[Stored data entries]
+ + +

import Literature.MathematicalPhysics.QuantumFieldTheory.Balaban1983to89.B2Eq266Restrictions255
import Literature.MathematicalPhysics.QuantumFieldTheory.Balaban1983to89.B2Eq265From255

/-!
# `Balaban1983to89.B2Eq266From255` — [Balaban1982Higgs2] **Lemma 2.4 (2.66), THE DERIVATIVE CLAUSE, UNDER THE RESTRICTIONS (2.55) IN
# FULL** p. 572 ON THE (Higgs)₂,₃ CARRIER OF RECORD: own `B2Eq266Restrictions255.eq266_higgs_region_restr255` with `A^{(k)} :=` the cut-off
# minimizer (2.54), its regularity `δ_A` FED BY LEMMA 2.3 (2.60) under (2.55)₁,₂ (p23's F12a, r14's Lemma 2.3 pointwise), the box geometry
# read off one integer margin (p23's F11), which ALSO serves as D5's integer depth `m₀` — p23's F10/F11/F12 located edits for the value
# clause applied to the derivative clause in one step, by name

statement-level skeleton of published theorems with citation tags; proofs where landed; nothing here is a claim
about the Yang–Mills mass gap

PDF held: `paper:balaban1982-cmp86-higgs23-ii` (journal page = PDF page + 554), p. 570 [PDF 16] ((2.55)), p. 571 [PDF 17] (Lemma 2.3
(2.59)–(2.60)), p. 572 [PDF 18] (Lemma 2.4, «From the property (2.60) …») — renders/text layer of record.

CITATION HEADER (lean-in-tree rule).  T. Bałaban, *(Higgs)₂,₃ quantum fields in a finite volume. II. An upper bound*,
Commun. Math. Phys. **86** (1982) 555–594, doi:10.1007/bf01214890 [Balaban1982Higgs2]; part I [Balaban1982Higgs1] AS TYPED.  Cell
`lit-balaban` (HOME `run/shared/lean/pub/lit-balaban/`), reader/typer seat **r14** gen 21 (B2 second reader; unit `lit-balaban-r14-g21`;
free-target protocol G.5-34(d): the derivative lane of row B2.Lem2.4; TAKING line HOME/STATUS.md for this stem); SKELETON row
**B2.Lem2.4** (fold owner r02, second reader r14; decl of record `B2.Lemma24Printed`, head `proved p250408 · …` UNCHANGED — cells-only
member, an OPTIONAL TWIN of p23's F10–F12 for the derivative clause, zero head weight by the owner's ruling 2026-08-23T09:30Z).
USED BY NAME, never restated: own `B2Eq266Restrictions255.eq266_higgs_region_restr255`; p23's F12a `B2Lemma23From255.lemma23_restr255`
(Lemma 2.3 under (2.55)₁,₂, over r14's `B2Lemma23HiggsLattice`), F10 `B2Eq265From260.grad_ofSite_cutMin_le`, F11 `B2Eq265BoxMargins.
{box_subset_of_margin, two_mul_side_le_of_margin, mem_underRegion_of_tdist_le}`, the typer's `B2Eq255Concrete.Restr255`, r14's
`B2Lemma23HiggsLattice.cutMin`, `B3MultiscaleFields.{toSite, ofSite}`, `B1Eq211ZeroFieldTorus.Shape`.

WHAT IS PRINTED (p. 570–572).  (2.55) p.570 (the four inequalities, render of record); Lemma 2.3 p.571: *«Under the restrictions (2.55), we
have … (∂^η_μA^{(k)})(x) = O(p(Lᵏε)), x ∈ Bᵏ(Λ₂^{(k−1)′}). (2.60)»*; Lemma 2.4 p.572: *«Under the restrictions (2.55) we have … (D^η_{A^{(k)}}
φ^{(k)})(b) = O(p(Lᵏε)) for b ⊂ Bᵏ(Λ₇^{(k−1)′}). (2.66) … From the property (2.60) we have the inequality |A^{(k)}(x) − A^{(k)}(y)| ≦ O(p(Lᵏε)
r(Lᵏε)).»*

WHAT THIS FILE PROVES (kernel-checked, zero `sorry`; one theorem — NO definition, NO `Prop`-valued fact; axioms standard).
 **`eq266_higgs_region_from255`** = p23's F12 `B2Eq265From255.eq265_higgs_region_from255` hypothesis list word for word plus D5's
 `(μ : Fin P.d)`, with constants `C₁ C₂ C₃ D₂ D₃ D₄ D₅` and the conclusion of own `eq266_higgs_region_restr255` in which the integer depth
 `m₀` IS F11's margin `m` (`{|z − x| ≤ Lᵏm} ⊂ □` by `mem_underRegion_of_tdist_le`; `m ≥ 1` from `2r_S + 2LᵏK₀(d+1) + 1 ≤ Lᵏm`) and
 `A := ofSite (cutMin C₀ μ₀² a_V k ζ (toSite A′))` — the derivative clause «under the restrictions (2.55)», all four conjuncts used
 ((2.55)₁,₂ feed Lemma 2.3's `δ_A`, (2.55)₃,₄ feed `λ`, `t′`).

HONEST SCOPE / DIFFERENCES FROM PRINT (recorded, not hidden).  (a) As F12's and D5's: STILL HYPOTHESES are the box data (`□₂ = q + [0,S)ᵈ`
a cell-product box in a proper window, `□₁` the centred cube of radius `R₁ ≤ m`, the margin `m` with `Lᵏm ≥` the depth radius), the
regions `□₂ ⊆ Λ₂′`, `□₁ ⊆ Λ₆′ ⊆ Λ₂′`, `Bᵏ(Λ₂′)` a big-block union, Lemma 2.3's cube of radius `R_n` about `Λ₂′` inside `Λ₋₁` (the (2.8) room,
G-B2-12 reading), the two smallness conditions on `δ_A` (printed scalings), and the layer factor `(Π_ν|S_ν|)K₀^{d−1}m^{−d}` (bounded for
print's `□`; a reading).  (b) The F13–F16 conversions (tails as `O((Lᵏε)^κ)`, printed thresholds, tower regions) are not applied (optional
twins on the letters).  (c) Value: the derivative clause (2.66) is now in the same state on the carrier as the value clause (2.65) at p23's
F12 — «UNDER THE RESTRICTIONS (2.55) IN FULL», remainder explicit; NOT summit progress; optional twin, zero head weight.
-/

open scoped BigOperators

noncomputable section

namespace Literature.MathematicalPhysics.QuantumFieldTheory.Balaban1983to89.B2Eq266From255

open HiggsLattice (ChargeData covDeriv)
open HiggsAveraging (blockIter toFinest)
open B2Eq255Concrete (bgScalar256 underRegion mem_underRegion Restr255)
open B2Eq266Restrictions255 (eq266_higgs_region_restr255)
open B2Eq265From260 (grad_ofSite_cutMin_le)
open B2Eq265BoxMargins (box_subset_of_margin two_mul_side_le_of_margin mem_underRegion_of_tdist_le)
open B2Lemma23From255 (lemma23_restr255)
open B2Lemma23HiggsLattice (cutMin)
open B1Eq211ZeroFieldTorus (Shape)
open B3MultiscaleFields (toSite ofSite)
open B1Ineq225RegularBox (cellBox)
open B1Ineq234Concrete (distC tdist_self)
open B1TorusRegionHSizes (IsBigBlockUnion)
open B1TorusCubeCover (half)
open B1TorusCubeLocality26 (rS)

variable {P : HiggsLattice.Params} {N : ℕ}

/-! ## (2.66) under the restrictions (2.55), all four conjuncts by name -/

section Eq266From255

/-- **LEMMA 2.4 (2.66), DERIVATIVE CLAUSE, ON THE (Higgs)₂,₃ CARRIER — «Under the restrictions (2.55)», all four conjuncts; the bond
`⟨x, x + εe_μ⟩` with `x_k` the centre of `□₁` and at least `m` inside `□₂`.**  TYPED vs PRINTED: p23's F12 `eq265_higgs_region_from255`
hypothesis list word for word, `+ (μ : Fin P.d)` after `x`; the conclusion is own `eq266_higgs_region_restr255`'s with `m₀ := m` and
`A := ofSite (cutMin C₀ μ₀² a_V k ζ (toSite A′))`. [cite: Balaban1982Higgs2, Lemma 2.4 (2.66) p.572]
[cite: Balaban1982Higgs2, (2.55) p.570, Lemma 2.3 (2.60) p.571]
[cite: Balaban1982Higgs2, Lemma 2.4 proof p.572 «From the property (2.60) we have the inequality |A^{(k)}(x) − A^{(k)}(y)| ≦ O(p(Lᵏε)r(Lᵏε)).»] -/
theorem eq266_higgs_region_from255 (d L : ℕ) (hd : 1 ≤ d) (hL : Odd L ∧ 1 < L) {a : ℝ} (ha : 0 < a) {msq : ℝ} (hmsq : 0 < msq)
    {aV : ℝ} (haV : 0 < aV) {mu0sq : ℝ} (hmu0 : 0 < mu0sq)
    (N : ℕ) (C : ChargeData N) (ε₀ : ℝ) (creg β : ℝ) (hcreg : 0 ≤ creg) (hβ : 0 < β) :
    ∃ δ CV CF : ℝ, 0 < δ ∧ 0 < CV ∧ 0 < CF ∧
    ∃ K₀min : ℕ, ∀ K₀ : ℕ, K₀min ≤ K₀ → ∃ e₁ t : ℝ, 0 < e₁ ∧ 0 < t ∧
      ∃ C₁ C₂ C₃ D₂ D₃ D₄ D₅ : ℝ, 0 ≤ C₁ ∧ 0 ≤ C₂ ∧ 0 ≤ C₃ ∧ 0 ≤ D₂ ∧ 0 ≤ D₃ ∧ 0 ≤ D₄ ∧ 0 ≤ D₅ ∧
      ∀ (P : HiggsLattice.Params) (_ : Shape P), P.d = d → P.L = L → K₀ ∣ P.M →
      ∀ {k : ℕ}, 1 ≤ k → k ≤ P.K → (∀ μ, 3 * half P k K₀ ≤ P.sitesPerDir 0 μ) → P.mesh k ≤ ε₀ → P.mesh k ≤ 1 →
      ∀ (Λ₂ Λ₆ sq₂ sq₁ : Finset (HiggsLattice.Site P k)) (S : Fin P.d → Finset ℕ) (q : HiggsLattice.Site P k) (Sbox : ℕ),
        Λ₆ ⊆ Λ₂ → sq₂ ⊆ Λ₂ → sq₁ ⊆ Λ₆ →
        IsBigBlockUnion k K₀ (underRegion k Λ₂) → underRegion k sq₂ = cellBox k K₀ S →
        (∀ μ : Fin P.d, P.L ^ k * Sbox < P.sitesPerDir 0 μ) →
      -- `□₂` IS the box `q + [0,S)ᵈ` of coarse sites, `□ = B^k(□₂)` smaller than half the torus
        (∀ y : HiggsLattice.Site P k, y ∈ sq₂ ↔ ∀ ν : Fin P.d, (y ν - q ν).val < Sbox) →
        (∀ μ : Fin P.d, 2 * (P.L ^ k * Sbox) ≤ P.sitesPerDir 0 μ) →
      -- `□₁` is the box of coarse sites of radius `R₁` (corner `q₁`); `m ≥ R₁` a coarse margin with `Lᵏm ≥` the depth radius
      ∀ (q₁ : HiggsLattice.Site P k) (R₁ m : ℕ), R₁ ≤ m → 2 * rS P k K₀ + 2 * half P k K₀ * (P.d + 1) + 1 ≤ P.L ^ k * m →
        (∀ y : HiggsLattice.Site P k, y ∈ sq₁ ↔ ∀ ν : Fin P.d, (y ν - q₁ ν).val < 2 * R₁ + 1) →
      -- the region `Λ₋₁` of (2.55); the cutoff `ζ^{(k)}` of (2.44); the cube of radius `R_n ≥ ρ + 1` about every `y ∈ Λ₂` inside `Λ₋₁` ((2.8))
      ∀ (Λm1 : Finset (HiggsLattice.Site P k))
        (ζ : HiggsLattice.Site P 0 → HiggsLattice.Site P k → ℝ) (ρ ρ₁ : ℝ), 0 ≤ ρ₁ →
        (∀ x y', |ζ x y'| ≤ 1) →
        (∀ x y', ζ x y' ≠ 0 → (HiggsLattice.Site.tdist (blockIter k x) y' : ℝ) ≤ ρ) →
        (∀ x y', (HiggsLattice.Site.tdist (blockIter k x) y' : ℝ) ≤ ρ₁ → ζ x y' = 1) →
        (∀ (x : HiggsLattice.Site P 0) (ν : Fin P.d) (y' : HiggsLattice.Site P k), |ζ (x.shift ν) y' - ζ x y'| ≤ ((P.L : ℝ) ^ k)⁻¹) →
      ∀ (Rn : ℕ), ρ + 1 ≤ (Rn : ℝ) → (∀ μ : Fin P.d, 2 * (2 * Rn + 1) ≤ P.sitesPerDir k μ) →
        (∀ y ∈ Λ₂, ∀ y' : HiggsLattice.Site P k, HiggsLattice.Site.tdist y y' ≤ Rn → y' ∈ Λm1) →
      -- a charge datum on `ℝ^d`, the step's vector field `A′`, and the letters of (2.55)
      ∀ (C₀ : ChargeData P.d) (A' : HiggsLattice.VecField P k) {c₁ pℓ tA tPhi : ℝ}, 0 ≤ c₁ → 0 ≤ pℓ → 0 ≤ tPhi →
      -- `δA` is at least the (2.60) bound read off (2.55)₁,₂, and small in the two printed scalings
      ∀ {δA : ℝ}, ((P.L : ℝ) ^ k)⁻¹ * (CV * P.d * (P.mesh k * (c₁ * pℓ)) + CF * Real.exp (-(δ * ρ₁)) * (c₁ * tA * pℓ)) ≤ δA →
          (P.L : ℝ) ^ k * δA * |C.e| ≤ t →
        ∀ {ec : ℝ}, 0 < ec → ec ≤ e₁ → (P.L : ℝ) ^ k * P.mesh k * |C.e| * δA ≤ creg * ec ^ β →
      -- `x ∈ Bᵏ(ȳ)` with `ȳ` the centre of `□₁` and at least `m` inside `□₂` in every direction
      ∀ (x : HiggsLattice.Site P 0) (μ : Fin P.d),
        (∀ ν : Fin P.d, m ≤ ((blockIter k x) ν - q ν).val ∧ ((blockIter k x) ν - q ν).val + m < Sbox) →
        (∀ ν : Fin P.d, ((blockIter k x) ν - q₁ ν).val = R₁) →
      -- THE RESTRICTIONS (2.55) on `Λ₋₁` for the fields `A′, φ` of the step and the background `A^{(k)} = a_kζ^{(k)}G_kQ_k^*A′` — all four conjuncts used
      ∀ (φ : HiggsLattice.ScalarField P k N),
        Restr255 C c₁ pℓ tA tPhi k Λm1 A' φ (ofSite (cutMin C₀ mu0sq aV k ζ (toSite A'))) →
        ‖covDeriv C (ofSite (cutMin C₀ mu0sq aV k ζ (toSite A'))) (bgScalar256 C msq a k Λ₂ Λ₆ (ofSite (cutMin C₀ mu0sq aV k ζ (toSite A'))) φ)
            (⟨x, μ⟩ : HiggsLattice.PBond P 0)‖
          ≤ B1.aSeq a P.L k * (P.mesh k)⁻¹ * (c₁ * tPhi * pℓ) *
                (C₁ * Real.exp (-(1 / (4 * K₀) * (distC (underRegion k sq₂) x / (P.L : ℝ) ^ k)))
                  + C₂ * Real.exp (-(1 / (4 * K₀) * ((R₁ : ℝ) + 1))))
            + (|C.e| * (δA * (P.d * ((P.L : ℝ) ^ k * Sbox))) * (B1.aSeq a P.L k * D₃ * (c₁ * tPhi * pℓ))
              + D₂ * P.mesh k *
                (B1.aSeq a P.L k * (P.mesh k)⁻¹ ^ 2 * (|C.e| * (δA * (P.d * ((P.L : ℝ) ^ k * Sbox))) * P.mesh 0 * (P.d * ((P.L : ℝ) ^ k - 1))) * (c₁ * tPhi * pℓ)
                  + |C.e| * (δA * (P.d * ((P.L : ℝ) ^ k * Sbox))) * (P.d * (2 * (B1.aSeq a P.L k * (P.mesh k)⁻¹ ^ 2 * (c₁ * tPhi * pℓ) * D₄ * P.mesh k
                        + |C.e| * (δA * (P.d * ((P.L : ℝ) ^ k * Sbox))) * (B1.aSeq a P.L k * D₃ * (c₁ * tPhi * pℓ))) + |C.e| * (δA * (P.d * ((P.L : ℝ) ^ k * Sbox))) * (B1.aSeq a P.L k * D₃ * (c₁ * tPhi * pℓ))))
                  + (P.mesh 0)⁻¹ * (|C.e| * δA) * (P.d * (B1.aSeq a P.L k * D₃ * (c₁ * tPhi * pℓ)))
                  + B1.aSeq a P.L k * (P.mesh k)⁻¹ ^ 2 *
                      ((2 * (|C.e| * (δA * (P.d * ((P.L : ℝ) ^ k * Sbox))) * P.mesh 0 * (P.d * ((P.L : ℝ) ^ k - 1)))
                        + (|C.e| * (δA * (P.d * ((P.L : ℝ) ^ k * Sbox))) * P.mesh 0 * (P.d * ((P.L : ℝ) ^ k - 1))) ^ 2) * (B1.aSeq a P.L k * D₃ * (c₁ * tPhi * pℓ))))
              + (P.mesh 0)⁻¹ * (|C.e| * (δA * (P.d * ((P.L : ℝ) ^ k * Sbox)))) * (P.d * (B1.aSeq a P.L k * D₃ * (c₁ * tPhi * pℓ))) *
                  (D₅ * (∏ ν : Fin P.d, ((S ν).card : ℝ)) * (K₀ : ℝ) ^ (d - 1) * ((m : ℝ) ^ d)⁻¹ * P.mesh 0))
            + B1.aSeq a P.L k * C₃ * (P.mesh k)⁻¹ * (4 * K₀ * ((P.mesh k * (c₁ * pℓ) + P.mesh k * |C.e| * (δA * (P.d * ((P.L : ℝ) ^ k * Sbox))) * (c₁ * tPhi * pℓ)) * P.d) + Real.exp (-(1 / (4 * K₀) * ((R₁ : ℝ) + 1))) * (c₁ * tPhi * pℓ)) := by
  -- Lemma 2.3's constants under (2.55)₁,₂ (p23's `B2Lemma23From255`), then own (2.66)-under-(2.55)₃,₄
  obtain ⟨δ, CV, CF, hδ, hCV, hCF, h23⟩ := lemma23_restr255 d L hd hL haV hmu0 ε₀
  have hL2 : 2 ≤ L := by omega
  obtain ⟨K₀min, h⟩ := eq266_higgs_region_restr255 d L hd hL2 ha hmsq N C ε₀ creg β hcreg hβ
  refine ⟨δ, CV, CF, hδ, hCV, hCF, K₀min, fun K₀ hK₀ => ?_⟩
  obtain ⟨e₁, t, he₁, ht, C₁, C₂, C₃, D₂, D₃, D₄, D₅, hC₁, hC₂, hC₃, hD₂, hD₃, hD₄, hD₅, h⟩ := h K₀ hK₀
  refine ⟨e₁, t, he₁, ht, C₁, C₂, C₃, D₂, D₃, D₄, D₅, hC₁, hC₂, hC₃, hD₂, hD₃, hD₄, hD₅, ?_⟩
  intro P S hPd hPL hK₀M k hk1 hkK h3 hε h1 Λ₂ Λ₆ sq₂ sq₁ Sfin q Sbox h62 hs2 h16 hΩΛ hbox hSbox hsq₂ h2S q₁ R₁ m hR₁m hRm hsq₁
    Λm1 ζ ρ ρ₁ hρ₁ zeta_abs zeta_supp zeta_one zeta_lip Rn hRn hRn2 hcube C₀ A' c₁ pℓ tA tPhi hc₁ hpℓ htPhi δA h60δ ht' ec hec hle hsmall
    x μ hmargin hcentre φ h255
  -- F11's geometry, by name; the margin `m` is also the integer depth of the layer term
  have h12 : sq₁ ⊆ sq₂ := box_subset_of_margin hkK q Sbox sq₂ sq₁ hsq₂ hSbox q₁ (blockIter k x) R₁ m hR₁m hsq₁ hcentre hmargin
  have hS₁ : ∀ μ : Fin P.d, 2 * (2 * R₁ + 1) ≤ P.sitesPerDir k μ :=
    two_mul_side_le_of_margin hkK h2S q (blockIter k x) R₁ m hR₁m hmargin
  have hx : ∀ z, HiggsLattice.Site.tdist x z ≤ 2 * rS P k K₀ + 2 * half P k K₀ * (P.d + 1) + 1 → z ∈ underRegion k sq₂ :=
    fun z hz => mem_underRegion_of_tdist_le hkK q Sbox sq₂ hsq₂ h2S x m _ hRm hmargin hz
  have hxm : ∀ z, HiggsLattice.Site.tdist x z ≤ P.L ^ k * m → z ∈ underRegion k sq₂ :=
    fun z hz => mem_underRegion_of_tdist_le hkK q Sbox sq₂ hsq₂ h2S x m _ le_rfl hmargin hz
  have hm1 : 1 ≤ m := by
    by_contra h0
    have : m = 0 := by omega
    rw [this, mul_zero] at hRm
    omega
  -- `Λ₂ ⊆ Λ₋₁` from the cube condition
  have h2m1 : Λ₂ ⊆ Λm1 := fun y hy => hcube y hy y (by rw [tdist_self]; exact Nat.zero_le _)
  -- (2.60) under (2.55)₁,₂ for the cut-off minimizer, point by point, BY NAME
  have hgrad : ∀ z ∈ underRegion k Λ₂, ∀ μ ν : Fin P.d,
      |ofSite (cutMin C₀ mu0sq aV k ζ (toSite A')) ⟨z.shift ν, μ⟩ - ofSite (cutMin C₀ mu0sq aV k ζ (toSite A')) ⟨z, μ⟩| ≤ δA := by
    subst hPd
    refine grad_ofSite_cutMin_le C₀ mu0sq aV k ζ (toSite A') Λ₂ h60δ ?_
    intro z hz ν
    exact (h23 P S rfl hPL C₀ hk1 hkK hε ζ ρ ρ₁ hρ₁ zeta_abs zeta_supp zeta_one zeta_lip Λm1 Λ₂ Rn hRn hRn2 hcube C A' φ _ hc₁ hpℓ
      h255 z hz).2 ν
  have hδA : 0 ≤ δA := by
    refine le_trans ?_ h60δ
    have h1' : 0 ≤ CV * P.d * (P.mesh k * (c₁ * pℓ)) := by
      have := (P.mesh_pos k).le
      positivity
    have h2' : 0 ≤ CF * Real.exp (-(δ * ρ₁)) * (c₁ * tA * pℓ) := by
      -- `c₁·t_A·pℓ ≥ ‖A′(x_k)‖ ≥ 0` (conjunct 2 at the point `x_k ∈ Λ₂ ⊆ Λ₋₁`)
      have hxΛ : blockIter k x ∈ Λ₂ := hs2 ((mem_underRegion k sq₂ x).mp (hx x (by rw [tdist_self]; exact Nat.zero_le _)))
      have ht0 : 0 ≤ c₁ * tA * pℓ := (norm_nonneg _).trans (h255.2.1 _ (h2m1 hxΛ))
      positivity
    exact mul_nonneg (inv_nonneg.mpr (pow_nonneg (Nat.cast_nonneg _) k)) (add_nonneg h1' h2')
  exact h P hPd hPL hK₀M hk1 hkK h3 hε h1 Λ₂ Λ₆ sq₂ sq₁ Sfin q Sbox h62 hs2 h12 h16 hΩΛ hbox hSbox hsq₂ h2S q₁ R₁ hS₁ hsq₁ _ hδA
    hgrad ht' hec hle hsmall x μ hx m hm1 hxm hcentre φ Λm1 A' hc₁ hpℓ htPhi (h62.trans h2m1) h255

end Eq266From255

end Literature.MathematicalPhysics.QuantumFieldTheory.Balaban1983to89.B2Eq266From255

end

+ + +

# [TASK]
Please go through each line of the data and count those that contain the string "every"; give that number alone.

# [THE COMPLETED TASK]
2